(Problem to solve):
Return, from the listing that follows, each line containing the word "convex".
[Records to use Boundary: Start]
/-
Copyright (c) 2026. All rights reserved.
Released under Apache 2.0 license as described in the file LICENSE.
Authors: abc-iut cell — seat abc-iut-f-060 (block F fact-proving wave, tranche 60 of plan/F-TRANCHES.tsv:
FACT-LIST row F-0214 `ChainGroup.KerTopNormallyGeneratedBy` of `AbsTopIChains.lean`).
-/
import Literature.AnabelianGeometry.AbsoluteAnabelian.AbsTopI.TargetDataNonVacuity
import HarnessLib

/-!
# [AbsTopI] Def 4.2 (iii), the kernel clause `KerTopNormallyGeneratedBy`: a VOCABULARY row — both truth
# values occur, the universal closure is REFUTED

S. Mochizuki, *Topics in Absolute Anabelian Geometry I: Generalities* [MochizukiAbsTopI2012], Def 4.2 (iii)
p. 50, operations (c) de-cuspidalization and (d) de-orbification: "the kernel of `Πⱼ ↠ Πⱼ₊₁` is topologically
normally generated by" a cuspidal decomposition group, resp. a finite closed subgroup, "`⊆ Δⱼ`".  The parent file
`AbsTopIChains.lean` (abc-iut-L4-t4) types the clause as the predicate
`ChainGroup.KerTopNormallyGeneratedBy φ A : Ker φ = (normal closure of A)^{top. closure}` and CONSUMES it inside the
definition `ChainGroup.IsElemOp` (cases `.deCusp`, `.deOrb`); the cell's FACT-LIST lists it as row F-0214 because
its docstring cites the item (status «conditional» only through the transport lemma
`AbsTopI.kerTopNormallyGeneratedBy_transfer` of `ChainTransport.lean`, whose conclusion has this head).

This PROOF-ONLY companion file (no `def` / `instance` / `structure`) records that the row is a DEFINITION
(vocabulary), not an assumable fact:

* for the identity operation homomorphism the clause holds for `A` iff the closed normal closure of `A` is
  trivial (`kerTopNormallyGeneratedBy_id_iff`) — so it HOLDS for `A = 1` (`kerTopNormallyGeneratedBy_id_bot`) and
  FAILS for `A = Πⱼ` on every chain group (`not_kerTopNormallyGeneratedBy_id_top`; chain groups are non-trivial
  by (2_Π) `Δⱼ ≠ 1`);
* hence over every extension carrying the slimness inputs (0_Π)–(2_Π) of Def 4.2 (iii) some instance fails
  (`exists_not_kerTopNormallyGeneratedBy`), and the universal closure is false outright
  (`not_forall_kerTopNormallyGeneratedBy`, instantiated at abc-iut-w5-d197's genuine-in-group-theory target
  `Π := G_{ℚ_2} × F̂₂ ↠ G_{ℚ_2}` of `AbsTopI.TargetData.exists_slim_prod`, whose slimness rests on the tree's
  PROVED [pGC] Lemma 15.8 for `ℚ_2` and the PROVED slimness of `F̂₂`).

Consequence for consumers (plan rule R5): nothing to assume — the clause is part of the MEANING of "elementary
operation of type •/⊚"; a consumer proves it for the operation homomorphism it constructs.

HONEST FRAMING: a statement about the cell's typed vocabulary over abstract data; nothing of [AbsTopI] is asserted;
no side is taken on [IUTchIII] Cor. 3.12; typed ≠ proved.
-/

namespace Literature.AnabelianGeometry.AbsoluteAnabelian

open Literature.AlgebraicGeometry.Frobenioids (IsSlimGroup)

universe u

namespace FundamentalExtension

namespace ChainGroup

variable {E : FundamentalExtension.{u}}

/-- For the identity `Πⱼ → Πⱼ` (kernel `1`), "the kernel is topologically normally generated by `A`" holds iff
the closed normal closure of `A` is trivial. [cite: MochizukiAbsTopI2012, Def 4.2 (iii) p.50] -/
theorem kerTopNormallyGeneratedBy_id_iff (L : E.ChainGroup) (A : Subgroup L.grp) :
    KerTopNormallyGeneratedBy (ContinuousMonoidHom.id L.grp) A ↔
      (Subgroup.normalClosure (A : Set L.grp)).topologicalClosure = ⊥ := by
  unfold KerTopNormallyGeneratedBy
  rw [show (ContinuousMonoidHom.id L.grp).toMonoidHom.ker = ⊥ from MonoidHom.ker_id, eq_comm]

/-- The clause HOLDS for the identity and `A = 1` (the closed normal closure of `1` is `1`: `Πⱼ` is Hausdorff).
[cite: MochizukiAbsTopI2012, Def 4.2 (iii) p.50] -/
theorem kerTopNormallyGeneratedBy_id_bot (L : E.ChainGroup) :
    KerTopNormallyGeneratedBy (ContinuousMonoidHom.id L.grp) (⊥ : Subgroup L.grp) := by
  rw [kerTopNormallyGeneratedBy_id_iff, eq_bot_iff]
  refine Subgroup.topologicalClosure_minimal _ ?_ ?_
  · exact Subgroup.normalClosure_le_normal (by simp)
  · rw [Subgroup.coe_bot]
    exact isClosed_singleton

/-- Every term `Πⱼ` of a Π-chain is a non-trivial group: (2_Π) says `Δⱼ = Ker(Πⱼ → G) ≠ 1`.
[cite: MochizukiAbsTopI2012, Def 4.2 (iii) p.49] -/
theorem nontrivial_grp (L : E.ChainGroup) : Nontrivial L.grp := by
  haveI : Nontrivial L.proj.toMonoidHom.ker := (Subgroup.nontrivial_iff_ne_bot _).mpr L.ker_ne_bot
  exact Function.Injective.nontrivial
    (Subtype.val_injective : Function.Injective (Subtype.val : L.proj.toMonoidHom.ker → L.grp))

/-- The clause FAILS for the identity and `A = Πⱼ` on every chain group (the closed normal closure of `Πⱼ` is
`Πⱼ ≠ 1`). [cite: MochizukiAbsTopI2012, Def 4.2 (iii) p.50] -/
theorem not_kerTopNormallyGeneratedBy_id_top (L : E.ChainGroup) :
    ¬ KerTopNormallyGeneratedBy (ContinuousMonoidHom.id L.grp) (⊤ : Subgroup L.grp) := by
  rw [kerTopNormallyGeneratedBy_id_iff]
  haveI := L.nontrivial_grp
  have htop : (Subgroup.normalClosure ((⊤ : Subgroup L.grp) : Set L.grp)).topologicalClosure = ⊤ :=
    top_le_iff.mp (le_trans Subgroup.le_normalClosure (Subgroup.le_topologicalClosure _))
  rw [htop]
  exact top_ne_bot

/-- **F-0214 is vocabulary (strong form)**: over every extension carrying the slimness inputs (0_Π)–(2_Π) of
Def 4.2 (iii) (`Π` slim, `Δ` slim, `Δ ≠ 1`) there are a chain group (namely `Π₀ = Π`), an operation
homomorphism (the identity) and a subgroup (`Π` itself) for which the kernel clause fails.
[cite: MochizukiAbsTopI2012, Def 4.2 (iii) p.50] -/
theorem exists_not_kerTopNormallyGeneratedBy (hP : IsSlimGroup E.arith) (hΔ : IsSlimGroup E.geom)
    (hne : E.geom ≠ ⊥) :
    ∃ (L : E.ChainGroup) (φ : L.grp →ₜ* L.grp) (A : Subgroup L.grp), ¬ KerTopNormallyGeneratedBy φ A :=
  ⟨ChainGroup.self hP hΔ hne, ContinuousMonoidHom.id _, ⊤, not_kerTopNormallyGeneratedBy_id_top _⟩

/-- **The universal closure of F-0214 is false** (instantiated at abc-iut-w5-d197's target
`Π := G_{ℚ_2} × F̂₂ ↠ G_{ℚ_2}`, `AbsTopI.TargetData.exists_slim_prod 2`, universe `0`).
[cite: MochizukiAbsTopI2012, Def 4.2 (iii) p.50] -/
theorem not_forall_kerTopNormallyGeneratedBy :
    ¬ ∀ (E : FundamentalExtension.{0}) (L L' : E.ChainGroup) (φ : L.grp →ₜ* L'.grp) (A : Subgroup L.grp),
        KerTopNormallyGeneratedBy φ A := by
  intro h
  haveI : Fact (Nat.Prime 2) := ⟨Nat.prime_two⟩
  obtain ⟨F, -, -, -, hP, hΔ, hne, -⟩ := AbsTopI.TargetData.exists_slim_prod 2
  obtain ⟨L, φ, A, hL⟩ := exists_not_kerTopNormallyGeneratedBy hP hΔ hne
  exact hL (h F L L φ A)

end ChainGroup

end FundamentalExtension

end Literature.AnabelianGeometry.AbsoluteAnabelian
[Records to use Boundary: End]
[Records to use Boundary: Start]
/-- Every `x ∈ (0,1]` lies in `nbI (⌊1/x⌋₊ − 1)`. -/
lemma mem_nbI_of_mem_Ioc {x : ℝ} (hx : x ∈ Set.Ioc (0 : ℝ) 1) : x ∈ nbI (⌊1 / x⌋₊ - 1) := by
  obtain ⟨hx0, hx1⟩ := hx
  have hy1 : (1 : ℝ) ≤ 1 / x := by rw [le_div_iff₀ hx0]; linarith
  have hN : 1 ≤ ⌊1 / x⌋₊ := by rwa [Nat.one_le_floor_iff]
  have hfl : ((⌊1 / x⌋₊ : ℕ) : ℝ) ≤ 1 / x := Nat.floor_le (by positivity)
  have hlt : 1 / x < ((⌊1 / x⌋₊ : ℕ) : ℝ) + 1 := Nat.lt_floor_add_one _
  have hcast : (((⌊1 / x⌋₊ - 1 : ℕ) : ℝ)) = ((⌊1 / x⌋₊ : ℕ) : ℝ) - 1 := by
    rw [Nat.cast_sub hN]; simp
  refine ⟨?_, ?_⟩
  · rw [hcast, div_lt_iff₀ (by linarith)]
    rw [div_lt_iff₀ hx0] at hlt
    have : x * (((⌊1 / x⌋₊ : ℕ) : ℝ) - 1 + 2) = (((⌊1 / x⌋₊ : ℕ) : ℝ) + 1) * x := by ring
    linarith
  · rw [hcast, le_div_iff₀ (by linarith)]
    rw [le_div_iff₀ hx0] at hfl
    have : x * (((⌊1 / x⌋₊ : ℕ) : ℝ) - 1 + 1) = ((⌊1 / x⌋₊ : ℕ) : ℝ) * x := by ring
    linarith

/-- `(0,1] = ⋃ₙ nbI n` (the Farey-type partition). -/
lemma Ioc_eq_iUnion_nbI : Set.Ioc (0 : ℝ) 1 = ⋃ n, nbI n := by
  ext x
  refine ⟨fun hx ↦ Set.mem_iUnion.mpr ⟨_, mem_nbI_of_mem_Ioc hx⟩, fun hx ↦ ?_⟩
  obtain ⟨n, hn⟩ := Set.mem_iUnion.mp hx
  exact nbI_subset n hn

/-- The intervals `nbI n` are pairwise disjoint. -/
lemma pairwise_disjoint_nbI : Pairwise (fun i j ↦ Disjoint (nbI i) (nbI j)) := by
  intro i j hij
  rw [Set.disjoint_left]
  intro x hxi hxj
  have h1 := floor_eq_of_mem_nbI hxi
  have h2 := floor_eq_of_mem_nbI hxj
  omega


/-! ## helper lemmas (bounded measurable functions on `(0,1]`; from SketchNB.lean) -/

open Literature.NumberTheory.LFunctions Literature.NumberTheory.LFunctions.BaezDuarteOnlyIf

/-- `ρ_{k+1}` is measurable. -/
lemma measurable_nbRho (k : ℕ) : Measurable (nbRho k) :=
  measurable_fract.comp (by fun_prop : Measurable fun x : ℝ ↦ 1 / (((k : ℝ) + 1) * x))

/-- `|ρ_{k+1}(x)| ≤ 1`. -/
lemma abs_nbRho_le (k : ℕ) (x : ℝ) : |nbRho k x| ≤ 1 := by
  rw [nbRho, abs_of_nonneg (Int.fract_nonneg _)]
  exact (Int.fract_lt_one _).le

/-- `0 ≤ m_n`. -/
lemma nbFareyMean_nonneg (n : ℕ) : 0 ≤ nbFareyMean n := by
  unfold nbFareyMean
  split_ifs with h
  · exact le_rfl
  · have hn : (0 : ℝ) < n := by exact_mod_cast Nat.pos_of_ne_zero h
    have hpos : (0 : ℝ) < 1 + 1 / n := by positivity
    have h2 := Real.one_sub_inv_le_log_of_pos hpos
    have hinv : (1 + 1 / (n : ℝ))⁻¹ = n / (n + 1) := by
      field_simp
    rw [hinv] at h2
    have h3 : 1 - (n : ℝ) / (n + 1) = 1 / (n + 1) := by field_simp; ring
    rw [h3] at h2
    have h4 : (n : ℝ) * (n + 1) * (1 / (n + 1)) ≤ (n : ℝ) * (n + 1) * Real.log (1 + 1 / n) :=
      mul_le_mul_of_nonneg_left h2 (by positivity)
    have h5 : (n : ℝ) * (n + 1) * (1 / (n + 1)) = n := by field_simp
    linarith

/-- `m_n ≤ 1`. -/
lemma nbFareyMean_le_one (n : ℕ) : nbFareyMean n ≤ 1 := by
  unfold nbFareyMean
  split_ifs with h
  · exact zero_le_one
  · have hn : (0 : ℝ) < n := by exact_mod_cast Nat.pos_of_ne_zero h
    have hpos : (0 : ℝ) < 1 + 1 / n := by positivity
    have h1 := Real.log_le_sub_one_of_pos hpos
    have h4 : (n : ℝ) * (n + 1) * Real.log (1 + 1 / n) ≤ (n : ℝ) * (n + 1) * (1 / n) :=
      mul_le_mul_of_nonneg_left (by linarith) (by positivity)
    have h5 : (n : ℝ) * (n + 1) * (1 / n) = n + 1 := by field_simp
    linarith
[Records to use Boundary: End]
[Records to use Boundary: Start]
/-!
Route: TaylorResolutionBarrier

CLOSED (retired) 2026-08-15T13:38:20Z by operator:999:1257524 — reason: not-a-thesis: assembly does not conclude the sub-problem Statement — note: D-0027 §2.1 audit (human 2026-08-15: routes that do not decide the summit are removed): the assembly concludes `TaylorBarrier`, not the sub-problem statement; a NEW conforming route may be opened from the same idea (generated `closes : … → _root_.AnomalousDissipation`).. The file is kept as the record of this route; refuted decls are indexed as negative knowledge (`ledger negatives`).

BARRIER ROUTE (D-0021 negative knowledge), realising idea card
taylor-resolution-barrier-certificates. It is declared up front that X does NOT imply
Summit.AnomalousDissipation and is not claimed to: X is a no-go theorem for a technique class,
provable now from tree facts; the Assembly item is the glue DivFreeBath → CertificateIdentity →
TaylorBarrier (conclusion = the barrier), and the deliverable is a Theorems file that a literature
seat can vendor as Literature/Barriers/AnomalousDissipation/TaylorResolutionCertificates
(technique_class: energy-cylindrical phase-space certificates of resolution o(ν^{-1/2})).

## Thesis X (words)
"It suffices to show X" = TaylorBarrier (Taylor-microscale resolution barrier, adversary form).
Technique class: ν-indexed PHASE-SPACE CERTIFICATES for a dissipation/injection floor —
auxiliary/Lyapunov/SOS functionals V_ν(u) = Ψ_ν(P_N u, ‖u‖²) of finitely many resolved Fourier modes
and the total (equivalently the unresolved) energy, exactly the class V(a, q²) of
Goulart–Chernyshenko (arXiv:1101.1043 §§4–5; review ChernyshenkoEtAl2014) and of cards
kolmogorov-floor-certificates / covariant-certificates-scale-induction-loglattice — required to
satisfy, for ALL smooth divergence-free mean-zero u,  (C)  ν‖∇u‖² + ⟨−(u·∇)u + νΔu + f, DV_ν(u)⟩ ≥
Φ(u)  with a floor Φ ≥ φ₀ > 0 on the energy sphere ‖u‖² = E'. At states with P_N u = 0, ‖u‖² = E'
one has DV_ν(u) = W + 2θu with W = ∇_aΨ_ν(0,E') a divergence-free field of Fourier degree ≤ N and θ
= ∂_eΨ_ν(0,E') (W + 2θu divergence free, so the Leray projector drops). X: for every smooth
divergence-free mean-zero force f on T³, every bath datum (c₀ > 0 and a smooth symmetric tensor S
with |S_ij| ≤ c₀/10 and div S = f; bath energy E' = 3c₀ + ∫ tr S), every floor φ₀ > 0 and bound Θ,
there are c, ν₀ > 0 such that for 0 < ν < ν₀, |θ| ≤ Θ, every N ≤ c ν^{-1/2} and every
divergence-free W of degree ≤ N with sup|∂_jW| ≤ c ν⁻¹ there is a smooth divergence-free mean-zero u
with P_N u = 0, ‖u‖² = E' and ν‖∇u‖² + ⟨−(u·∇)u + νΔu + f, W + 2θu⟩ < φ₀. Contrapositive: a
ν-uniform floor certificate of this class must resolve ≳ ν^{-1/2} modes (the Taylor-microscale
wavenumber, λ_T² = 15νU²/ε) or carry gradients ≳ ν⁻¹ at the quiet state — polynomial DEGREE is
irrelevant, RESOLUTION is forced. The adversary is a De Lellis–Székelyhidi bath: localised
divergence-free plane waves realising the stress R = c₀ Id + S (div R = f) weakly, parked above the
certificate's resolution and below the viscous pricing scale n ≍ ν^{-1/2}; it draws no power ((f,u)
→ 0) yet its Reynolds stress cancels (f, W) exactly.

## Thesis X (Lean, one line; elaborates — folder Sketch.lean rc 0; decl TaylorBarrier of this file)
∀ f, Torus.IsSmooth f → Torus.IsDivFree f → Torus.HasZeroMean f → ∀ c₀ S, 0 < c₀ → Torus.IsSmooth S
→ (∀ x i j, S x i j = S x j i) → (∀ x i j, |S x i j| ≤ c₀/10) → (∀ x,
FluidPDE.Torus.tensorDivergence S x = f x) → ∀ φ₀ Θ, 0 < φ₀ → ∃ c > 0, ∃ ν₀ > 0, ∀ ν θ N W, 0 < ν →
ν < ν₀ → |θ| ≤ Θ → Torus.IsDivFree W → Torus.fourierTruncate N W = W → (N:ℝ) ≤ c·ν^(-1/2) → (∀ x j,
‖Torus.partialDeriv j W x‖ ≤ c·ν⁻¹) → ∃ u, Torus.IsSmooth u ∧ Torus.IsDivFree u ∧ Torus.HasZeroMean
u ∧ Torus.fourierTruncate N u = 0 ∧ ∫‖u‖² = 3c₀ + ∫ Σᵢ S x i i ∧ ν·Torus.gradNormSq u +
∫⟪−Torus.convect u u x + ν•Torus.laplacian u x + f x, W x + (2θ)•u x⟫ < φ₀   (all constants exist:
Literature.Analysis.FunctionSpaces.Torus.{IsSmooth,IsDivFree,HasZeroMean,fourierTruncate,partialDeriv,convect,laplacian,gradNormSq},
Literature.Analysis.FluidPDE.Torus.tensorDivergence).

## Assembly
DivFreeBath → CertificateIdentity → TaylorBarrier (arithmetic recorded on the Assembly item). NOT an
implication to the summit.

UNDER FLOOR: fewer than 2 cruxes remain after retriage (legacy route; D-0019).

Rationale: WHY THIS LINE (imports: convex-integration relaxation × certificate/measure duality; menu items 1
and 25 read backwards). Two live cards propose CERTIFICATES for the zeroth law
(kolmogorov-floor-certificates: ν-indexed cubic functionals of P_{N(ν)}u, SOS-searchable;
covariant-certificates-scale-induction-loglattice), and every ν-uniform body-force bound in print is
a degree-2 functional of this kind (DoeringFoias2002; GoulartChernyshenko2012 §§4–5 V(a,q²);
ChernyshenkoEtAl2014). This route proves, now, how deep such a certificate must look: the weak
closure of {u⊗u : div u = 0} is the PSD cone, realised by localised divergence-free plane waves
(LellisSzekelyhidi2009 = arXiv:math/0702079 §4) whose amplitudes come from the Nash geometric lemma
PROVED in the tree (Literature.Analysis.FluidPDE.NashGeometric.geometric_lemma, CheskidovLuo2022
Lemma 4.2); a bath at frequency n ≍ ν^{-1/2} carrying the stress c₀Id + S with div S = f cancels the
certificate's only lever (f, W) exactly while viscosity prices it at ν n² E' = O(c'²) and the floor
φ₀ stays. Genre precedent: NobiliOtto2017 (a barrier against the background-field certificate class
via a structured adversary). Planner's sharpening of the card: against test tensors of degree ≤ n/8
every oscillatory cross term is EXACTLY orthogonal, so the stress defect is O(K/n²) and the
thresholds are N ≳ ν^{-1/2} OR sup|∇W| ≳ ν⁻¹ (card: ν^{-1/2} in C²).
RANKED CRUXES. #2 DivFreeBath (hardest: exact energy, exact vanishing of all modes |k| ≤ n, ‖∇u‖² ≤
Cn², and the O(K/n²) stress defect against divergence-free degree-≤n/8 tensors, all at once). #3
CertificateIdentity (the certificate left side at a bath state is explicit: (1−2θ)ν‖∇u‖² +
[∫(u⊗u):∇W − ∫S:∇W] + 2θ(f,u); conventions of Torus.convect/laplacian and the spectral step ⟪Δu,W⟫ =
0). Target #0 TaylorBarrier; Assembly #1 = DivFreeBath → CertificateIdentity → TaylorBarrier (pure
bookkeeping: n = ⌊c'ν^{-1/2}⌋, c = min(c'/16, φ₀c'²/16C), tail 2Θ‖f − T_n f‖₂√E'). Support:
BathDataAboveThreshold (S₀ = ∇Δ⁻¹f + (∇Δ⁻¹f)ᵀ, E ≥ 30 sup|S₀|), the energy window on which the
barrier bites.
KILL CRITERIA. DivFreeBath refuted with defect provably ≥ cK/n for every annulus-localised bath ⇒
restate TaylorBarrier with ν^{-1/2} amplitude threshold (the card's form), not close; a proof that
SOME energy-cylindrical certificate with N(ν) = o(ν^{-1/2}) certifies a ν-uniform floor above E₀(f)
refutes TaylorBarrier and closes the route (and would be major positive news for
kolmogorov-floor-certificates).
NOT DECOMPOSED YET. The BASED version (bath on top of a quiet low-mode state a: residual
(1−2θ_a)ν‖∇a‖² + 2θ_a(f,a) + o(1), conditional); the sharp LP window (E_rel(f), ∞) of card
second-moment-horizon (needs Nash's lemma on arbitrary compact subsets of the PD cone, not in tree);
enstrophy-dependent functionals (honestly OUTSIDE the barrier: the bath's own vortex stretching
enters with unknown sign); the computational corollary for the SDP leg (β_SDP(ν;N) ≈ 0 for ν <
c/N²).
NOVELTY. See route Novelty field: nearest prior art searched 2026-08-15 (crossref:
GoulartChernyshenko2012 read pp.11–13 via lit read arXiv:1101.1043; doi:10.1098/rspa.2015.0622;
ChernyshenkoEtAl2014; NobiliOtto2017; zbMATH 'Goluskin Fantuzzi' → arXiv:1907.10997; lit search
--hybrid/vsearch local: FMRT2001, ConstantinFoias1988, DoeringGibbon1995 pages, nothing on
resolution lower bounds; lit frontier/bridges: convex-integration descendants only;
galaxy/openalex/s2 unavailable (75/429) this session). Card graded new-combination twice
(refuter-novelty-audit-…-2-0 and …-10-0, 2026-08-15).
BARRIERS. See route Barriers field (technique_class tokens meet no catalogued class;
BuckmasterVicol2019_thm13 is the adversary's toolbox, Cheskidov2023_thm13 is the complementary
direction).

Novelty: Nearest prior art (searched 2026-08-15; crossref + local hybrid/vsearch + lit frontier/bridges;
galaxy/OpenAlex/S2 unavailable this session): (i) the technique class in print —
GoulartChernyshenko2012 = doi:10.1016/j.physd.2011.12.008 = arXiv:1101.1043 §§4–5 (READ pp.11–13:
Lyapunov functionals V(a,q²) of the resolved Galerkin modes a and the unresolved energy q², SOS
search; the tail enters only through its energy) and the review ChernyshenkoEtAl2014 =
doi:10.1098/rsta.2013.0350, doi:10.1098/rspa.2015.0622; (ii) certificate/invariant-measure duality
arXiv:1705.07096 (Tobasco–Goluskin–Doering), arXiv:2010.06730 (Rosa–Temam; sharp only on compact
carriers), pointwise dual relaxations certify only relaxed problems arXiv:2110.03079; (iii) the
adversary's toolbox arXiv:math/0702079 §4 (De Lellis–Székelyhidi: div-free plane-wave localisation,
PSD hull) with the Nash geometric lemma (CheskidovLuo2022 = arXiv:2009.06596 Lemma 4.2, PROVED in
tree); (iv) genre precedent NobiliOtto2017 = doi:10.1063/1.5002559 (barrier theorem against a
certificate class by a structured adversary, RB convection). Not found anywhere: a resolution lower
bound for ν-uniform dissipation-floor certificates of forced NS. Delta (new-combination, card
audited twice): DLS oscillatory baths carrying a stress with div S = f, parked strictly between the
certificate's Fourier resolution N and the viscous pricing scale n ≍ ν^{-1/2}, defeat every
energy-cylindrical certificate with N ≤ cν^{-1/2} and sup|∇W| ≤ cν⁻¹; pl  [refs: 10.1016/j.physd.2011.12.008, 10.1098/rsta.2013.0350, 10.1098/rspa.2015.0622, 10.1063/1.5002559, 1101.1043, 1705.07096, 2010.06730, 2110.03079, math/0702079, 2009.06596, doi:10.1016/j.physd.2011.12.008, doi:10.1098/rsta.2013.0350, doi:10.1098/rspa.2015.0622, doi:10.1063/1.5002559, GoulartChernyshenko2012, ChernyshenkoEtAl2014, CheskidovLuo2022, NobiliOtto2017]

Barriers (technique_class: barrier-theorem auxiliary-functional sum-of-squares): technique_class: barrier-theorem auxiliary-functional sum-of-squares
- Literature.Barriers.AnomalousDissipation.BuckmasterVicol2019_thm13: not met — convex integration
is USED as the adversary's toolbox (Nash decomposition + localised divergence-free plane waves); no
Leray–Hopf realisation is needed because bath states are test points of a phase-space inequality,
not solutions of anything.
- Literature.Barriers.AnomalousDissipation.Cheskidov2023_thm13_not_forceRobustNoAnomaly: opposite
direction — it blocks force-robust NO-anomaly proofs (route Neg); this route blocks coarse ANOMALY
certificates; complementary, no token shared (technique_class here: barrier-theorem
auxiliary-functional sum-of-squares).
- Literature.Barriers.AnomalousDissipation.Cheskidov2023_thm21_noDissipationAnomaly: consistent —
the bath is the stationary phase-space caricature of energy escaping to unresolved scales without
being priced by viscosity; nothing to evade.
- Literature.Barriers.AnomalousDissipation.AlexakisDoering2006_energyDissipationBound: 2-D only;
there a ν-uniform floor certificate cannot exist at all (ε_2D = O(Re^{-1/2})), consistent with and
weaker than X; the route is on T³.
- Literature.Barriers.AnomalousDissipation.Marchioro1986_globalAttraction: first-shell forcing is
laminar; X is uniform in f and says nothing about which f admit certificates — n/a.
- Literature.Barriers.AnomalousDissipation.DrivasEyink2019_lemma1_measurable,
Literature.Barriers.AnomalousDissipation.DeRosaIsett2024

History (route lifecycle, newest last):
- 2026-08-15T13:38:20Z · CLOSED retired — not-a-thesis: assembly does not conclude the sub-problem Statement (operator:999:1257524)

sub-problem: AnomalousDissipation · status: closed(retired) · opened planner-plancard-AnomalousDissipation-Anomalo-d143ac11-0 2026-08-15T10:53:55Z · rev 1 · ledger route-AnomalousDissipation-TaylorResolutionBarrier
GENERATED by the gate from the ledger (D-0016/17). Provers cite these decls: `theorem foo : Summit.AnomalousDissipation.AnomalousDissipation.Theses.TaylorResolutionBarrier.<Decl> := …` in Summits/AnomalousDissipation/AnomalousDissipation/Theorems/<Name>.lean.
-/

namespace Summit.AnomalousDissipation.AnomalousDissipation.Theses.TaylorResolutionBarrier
[Records to use Boundary: End]
(Task response):
Rationale: WHY THIS LINE (imports: convex-integration relaxation × certificate/measure duality; menu items 1
resolution lower bounds; lit frontier/bridges: convex-integration descendants only;
- Literature.Barriers.AnomalousDissipation.BuckmasterVicol2019_thm13: not met — convex integration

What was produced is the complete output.